▶ [What the task requires]:
Find "tail sign. -/" and "bsgn (2 * m) m x = θ (zb" in the records below. Copy the lines holding them and every line between, exactly, and no others.

Excerpts from a dataset:
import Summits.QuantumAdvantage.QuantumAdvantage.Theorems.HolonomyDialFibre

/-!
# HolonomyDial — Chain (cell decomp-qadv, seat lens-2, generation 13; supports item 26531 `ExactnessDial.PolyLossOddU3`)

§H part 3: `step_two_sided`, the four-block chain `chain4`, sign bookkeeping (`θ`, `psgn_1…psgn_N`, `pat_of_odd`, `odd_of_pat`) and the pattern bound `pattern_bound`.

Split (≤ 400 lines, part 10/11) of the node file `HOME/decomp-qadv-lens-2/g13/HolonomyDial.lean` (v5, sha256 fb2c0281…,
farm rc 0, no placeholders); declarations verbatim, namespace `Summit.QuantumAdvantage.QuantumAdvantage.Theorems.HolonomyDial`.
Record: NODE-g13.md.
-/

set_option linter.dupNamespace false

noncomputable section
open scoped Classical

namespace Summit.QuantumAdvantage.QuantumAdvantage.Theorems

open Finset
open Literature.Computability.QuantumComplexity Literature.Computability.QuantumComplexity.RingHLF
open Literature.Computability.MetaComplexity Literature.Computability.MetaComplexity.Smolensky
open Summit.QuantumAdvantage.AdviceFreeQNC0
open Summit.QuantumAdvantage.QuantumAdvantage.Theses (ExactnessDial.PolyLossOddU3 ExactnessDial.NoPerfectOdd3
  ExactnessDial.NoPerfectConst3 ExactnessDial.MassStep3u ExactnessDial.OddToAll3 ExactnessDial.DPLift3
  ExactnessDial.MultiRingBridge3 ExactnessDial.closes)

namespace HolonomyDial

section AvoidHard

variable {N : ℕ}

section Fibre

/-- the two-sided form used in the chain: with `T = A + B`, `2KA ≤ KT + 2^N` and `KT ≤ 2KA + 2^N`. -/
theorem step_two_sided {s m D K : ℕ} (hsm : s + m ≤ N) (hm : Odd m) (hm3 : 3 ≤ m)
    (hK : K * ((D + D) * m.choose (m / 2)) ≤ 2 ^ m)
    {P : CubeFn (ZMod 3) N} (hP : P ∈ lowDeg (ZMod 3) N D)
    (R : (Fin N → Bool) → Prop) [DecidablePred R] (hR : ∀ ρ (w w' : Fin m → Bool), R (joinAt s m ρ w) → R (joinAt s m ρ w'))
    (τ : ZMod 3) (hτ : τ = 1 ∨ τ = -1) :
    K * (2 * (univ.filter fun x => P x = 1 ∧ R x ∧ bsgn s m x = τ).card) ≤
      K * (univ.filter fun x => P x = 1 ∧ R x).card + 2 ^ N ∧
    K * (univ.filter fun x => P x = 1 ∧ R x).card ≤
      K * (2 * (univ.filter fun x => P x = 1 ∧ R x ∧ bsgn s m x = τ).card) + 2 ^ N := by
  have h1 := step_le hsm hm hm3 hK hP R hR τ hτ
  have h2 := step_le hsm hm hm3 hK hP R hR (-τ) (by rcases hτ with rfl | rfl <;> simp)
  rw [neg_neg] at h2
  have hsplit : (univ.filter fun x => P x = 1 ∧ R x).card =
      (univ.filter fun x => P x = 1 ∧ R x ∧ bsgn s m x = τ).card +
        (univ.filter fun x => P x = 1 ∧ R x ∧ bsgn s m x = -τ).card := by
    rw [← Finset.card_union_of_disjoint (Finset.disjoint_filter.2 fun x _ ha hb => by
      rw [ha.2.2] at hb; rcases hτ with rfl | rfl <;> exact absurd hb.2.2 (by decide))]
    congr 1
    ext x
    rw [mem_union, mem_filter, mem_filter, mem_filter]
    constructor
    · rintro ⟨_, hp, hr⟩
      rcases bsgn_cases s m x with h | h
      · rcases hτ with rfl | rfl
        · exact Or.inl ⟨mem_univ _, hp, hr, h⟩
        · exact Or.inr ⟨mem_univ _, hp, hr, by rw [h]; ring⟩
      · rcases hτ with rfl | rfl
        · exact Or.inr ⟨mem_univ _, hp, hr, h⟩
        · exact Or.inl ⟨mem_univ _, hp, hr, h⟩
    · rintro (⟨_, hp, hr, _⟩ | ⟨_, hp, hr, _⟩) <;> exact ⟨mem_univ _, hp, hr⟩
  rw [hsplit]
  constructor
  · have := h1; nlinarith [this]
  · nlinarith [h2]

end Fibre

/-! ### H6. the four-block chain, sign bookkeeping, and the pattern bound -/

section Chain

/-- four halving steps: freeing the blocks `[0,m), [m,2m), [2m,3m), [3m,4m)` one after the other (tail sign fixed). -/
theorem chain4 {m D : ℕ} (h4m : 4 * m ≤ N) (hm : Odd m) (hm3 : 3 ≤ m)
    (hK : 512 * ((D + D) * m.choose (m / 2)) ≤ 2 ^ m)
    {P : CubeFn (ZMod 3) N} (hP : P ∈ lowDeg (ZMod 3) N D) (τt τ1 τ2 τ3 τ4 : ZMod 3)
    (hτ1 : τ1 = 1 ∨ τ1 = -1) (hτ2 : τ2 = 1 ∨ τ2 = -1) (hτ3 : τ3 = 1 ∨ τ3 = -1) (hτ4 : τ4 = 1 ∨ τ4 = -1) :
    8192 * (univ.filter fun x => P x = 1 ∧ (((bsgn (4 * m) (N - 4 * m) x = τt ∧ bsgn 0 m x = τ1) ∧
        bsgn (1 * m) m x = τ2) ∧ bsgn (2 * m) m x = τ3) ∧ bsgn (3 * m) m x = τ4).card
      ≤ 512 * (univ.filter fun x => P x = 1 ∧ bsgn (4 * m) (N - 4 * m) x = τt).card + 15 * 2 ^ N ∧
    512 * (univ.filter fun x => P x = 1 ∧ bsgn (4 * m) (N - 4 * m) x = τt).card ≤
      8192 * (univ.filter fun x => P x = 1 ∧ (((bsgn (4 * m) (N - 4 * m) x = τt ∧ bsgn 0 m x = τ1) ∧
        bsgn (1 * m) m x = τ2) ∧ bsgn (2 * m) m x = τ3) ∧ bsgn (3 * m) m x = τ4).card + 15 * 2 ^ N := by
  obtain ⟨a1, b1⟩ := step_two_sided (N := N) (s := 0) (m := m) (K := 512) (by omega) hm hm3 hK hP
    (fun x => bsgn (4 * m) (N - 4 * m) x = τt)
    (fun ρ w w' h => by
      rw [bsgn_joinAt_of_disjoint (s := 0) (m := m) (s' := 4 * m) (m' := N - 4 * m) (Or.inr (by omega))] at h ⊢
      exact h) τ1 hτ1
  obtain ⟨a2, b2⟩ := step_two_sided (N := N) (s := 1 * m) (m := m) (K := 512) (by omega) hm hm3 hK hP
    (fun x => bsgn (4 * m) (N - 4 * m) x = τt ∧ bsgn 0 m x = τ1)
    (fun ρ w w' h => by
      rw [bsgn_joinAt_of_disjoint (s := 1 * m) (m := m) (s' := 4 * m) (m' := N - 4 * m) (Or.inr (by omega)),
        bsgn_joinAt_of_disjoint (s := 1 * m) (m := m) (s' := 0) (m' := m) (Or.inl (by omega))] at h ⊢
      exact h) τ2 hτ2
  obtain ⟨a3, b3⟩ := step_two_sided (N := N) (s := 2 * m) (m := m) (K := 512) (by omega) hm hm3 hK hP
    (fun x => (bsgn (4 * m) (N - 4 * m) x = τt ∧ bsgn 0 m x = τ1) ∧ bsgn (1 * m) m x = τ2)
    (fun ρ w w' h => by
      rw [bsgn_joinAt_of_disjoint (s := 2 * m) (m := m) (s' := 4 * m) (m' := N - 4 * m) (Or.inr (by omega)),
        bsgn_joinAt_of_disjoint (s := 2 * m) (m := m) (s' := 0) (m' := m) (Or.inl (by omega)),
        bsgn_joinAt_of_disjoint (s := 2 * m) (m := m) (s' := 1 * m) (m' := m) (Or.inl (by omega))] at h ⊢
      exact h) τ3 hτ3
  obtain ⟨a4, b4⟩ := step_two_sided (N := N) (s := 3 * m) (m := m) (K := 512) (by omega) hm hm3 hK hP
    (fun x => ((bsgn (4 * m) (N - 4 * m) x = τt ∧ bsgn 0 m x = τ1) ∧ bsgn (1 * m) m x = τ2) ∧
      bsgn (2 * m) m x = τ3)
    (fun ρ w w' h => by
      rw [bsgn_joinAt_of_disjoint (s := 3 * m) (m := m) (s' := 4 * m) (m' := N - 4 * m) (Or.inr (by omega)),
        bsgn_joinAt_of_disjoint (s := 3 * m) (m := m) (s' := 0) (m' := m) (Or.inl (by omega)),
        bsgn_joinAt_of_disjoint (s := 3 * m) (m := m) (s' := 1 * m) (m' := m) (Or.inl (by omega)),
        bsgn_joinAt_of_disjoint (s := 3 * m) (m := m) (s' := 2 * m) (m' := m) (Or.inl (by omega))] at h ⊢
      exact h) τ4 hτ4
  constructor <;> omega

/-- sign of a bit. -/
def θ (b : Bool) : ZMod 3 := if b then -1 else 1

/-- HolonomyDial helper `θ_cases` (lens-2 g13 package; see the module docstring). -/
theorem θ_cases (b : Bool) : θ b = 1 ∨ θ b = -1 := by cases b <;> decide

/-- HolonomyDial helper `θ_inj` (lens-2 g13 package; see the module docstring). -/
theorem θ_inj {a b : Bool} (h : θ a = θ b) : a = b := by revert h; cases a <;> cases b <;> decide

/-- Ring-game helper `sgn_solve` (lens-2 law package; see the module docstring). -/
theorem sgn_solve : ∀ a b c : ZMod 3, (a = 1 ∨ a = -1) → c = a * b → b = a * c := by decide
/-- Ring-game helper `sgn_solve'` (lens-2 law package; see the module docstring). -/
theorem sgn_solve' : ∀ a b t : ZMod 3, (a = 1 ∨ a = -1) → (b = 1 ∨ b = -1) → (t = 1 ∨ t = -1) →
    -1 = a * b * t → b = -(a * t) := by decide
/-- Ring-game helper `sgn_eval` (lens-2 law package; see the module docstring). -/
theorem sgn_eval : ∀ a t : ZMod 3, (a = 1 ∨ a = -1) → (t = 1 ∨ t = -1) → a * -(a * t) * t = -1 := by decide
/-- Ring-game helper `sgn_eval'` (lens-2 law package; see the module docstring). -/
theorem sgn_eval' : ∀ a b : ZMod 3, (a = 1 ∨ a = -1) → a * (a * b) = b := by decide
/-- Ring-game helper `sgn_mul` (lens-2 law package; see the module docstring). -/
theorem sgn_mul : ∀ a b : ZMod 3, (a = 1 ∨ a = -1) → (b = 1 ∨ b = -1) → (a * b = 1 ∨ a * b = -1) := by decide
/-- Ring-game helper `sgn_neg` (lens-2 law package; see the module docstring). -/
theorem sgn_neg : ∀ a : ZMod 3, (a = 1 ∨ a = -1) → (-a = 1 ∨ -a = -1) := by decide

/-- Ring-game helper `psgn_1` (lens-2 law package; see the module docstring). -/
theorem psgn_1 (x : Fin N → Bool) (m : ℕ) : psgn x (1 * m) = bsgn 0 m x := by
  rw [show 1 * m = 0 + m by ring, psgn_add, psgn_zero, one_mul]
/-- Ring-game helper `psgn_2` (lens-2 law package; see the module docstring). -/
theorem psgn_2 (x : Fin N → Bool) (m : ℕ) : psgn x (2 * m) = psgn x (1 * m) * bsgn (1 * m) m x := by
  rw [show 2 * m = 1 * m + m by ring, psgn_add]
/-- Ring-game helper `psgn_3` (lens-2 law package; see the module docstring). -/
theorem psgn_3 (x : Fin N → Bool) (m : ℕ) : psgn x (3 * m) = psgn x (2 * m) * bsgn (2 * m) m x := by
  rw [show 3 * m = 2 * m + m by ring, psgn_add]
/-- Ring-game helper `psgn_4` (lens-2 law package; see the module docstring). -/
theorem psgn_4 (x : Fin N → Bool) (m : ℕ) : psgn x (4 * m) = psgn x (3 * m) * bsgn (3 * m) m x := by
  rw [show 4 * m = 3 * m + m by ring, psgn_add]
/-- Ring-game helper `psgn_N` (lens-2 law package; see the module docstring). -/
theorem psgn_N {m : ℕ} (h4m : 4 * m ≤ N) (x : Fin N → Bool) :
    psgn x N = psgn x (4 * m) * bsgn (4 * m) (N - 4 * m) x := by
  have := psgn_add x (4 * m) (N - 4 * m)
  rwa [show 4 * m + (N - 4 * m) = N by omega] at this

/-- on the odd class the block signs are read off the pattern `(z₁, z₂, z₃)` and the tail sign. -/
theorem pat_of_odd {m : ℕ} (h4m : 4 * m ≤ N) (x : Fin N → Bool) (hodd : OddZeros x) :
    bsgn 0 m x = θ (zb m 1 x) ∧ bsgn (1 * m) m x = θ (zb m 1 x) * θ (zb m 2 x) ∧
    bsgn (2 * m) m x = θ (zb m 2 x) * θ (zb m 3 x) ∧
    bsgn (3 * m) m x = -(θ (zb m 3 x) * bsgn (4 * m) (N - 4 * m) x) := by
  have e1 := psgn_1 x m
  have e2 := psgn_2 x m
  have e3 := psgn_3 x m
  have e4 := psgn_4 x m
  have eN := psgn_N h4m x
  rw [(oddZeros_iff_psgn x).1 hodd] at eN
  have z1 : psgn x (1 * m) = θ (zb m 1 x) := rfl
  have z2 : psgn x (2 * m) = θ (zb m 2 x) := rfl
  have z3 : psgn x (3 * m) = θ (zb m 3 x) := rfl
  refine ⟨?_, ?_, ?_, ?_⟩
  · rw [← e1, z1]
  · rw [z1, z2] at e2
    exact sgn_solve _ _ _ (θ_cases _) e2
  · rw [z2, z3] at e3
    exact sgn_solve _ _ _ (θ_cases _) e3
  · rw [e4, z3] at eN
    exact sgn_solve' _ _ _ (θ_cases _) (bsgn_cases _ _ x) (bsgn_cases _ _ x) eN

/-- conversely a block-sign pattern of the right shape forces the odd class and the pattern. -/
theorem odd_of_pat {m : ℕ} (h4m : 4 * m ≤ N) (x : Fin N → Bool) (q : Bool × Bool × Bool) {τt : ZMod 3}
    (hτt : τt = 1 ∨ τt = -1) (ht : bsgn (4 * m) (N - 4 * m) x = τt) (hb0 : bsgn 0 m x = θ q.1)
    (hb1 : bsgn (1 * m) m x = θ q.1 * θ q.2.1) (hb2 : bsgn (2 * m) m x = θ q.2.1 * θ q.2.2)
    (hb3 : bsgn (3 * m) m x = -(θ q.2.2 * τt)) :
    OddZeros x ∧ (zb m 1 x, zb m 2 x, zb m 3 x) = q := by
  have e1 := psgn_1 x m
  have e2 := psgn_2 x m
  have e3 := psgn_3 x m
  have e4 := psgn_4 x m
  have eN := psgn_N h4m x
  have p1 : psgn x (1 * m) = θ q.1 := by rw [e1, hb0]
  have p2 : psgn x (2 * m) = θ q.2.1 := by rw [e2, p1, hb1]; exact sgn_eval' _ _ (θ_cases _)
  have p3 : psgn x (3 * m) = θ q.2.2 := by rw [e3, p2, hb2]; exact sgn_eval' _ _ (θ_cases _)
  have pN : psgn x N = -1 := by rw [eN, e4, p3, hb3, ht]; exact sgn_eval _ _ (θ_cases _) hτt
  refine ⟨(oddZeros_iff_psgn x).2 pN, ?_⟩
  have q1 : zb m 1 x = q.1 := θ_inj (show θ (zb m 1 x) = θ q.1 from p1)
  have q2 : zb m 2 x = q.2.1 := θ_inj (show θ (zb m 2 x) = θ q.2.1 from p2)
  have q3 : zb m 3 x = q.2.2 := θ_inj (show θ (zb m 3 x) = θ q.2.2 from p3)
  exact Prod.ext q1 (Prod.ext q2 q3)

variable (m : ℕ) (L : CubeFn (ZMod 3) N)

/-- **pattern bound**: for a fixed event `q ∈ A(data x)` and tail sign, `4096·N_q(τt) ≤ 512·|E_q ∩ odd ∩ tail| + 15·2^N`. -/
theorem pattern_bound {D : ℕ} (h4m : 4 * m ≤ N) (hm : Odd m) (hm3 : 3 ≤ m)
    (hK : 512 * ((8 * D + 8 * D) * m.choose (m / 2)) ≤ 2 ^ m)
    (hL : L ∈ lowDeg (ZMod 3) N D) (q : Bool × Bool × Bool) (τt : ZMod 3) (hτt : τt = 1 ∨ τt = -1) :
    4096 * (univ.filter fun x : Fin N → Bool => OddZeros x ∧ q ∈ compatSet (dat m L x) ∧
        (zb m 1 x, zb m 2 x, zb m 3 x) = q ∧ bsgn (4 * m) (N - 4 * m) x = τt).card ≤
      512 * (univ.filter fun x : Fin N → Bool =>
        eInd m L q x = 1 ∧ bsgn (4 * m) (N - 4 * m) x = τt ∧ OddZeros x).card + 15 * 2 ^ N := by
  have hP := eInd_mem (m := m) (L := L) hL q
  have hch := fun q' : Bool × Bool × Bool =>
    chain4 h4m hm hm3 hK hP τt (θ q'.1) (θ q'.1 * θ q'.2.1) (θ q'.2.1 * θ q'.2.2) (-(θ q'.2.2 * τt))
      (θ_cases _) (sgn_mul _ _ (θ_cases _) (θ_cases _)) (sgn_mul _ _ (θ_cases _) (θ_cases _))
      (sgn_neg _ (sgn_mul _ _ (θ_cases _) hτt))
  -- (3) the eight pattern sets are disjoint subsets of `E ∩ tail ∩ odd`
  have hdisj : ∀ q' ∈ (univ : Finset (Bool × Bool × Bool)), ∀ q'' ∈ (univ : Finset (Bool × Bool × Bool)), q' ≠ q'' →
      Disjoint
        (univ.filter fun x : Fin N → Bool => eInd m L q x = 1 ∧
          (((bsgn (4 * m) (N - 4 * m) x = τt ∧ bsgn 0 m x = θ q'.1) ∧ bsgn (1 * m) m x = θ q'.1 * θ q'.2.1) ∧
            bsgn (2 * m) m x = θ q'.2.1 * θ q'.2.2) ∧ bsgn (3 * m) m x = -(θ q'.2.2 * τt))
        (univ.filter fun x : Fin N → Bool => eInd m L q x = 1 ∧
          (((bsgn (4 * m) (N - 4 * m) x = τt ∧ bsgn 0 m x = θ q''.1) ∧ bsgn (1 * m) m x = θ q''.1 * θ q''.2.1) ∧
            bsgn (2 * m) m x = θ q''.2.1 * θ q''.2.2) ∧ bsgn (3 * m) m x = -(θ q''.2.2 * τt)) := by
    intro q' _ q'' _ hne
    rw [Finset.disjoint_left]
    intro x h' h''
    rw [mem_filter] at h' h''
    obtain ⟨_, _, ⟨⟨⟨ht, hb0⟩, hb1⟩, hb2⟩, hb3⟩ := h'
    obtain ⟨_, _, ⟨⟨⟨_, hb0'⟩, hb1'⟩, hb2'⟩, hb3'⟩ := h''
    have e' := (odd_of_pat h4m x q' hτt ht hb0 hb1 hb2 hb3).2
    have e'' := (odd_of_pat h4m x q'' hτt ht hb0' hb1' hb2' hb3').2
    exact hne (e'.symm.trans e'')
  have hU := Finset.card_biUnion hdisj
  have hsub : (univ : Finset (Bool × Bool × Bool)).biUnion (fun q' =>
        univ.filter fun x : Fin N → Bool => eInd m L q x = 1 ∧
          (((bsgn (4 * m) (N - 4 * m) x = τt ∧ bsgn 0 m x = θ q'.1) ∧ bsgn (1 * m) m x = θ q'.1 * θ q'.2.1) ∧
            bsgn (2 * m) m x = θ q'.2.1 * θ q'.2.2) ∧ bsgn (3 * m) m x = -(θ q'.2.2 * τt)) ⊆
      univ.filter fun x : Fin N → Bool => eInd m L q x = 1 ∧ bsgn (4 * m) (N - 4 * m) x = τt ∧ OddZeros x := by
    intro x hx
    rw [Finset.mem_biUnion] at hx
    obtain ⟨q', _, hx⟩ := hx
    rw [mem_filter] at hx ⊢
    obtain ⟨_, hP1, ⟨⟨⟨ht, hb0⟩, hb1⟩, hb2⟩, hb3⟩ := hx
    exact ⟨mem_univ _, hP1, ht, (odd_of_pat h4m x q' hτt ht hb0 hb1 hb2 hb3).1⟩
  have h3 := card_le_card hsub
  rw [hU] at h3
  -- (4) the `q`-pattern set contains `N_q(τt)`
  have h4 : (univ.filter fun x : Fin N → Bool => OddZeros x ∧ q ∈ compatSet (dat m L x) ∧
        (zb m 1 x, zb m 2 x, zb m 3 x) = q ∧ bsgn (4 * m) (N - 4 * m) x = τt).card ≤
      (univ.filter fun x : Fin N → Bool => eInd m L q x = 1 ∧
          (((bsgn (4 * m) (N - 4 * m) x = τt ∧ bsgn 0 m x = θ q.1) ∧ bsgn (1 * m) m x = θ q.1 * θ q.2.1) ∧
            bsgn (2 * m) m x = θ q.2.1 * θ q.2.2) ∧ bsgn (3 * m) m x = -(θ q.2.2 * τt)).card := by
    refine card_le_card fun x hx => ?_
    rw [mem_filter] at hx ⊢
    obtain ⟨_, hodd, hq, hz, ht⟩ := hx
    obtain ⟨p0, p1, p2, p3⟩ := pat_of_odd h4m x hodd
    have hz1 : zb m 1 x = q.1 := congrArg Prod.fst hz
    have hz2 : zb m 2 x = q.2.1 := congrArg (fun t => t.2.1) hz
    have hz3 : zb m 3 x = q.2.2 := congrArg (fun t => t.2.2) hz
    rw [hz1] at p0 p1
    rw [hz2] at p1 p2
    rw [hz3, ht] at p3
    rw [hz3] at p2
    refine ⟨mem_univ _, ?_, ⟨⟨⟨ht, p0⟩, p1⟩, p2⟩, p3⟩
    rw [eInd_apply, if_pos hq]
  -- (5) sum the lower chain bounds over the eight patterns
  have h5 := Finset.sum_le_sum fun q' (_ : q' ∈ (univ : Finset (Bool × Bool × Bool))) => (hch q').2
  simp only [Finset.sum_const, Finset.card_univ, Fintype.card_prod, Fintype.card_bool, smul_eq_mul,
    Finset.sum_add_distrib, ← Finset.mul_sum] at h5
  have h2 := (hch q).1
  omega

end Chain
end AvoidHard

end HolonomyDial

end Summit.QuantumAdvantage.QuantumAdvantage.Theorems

▶ [Exercise answer]:
/-- on the odd class the block signs are read off the pattern `(z₁, z₂, z₃)` and the tail sign. -/
theorem pat_of_odd {m : ℕ} (h4m : 4 * m ≤ N) (x : Fin N → Bool) (hodd : OddZeros x) :
    bsgn 0 m x = θ (zb m 1 x) ∧ bsgn (1 * m) m x = θ (zb m 1 x) * θ (zb m 2 x) ∧
    bsgn (2 * m) m x = θ (zb m 2 x) * θ (zb m 3 x) ∧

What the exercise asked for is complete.